• [Exercise description]: Scan the data for "ArtinConductorExponentHasseArfProofs" and copy each matching line.

"""

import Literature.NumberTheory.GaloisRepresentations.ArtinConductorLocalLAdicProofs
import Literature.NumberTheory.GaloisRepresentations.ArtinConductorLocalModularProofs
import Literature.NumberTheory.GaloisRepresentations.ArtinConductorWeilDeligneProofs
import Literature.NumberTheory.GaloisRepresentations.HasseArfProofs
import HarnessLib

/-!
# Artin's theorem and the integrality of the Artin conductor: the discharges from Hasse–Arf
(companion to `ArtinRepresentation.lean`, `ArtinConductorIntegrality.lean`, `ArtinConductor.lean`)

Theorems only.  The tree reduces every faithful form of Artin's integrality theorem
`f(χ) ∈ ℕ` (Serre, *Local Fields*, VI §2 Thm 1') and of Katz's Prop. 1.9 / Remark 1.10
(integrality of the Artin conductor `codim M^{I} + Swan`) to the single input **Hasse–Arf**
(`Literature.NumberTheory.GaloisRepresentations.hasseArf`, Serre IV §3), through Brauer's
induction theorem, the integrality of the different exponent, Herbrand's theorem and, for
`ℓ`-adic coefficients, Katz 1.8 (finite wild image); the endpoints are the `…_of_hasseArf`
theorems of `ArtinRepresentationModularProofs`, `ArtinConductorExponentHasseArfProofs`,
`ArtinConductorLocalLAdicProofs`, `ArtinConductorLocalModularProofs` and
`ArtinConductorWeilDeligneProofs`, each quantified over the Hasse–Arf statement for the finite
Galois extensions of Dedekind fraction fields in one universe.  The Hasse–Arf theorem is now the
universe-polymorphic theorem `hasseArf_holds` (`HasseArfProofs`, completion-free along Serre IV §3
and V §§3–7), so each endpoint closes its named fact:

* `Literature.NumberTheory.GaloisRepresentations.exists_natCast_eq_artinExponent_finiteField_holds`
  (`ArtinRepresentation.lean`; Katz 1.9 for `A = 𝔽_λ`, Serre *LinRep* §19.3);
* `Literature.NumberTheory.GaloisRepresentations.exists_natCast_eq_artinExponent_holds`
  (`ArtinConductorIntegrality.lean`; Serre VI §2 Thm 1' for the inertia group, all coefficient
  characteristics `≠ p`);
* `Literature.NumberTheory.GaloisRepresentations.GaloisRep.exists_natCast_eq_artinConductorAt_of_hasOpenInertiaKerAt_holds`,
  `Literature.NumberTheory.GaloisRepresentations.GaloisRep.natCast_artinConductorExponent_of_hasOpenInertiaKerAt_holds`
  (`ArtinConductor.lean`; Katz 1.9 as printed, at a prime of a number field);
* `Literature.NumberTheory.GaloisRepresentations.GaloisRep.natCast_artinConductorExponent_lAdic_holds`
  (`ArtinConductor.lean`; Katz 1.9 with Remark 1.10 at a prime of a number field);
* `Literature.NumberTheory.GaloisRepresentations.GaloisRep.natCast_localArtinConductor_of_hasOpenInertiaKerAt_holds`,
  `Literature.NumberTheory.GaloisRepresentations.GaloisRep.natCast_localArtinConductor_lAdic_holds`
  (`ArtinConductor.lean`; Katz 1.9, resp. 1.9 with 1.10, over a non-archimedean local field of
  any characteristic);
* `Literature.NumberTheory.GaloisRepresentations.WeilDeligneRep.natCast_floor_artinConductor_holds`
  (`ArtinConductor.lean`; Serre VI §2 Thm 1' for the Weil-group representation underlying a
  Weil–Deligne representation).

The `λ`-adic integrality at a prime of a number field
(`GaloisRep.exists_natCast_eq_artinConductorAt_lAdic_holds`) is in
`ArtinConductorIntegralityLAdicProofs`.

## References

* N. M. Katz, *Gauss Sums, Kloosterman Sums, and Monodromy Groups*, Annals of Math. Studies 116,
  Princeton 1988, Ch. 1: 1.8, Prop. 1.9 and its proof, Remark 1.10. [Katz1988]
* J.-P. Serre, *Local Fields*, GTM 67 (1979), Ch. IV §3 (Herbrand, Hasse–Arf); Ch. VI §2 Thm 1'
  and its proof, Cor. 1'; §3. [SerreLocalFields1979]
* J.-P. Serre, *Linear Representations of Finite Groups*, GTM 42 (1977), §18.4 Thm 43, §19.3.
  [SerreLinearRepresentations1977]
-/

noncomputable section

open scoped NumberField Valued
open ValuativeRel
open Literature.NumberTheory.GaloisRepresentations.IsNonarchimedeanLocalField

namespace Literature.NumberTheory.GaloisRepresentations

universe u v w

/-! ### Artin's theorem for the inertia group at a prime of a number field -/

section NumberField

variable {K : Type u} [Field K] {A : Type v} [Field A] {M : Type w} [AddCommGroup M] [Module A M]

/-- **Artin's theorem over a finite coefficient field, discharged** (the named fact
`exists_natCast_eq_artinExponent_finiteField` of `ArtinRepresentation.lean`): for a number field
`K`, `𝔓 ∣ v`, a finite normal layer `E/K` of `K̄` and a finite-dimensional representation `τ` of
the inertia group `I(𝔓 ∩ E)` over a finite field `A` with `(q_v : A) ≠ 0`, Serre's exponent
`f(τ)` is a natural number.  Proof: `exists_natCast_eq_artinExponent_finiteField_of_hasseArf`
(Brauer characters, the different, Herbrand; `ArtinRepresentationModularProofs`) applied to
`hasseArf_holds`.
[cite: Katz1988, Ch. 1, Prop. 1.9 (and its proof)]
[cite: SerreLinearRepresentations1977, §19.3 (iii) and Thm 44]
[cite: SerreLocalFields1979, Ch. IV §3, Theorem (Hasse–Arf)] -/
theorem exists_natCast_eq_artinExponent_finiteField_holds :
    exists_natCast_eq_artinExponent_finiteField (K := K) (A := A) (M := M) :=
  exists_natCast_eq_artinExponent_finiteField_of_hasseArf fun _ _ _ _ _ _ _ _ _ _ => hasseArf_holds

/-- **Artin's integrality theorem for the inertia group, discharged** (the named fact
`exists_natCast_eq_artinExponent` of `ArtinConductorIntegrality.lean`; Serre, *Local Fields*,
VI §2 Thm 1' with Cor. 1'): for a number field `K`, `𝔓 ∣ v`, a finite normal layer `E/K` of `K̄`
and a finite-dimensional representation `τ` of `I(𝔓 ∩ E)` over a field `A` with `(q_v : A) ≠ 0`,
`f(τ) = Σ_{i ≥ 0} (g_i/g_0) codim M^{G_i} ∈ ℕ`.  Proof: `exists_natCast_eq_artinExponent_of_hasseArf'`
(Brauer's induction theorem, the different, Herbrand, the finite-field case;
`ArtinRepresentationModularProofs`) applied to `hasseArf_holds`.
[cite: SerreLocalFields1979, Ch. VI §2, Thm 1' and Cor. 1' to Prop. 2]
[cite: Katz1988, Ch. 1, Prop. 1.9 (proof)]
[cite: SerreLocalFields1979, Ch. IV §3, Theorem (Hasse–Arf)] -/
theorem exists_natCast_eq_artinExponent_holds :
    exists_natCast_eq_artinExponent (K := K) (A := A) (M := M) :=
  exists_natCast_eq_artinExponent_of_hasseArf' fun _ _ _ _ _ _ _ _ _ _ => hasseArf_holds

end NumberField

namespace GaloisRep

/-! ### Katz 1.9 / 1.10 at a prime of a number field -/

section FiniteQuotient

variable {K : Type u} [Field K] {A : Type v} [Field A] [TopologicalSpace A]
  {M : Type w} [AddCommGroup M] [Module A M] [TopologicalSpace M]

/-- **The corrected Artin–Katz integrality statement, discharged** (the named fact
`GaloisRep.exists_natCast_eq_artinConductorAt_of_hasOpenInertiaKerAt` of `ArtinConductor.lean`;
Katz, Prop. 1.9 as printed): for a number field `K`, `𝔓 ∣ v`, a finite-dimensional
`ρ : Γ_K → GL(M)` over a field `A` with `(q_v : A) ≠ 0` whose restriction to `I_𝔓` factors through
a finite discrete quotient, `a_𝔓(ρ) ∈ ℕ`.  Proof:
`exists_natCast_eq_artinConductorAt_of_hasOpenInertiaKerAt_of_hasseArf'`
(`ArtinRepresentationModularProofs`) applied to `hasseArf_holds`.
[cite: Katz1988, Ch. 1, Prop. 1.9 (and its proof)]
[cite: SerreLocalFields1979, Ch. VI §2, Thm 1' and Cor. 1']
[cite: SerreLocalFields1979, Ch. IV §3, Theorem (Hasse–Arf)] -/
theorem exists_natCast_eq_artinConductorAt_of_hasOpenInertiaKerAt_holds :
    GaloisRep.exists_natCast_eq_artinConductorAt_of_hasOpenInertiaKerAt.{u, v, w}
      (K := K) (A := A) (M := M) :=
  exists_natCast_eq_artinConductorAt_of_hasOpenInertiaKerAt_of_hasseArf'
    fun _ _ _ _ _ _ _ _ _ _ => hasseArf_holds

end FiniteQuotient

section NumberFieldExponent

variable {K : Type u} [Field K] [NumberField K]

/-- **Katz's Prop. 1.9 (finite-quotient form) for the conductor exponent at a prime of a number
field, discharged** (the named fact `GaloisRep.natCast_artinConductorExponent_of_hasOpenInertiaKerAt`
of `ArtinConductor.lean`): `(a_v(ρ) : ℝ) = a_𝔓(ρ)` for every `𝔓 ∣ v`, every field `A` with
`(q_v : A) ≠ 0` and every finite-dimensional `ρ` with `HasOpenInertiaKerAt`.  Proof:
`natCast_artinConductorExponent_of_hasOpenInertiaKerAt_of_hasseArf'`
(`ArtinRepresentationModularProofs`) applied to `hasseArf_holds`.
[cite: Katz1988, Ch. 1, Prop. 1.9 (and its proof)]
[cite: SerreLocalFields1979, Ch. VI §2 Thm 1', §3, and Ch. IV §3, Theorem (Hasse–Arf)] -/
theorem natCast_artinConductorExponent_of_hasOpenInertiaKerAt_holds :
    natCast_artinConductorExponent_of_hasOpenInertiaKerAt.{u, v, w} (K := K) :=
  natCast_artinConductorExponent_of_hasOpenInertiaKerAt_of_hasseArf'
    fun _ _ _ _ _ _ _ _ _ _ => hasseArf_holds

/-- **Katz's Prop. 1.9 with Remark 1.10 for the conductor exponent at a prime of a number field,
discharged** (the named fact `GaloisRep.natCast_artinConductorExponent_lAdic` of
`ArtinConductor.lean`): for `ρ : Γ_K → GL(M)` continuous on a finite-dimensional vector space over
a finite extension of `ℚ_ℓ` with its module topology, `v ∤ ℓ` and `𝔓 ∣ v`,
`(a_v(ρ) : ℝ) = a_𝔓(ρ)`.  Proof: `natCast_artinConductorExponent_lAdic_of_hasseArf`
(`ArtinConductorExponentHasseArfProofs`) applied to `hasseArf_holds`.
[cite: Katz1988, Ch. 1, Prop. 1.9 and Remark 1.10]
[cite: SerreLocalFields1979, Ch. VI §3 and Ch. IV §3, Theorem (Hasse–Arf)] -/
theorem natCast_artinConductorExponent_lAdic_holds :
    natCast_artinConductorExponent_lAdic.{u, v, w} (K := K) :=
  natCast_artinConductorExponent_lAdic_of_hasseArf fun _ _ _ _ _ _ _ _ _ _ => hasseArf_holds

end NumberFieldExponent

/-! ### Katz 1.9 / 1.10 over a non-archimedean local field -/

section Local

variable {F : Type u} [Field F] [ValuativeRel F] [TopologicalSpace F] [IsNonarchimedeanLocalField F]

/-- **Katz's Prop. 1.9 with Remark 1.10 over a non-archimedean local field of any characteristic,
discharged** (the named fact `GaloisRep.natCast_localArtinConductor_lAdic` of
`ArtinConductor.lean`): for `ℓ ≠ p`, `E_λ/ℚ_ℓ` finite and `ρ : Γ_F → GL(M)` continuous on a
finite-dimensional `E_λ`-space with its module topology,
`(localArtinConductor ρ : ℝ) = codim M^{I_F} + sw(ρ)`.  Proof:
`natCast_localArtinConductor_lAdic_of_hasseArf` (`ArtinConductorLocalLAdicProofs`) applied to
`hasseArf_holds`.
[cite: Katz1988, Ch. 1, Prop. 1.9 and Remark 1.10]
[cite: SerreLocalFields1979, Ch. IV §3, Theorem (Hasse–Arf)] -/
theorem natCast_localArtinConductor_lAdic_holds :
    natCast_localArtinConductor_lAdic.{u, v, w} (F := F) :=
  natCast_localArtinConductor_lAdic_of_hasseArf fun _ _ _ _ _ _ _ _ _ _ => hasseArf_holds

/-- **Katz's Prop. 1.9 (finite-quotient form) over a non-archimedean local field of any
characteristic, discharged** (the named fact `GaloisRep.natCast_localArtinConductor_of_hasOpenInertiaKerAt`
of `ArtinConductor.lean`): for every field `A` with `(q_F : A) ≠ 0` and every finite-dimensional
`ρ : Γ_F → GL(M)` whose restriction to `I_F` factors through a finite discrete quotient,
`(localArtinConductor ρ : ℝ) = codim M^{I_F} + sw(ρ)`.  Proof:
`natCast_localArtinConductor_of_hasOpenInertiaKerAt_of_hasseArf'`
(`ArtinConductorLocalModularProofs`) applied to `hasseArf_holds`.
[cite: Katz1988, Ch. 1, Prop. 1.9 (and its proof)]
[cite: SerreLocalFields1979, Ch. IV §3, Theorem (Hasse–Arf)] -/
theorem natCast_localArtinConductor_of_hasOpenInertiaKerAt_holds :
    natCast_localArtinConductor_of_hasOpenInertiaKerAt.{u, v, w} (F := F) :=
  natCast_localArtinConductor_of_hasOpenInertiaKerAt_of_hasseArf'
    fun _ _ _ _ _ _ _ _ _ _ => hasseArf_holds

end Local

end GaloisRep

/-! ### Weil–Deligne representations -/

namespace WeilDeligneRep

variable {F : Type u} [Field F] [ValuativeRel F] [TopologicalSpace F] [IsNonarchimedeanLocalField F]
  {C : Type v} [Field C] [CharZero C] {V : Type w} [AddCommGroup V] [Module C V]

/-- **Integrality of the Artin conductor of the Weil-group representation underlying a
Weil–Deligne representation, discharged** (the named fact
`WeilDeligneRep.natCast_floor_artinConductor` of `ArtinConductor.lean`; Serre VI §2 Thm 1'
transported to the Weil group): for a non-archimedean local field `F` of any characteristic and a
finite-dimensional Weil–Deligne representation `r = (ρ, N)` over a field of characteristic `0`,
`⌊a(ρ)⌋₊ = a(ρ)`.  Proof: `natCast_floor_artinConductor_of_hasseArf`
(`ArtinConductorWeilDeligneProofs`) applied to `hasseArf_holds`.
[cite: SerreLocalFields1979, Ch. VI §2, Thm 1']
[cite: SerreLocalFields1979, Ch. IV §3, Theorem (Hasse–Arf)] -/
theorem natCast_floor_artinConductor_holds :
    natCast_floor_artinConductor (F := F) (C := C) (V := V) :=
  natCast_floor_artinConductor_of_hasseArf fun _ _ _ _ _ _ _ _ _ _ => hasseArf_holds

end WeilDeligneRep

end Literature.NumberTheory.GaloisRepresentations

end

"""

• [Written solution]:
theorems of `ArtinRepresentationModularProofs`, `ArtinConductorExponentHasseArfProofs`,
(`ArtinConductorExponentHasseArfProofs`) applied to `hasseArf_holds`.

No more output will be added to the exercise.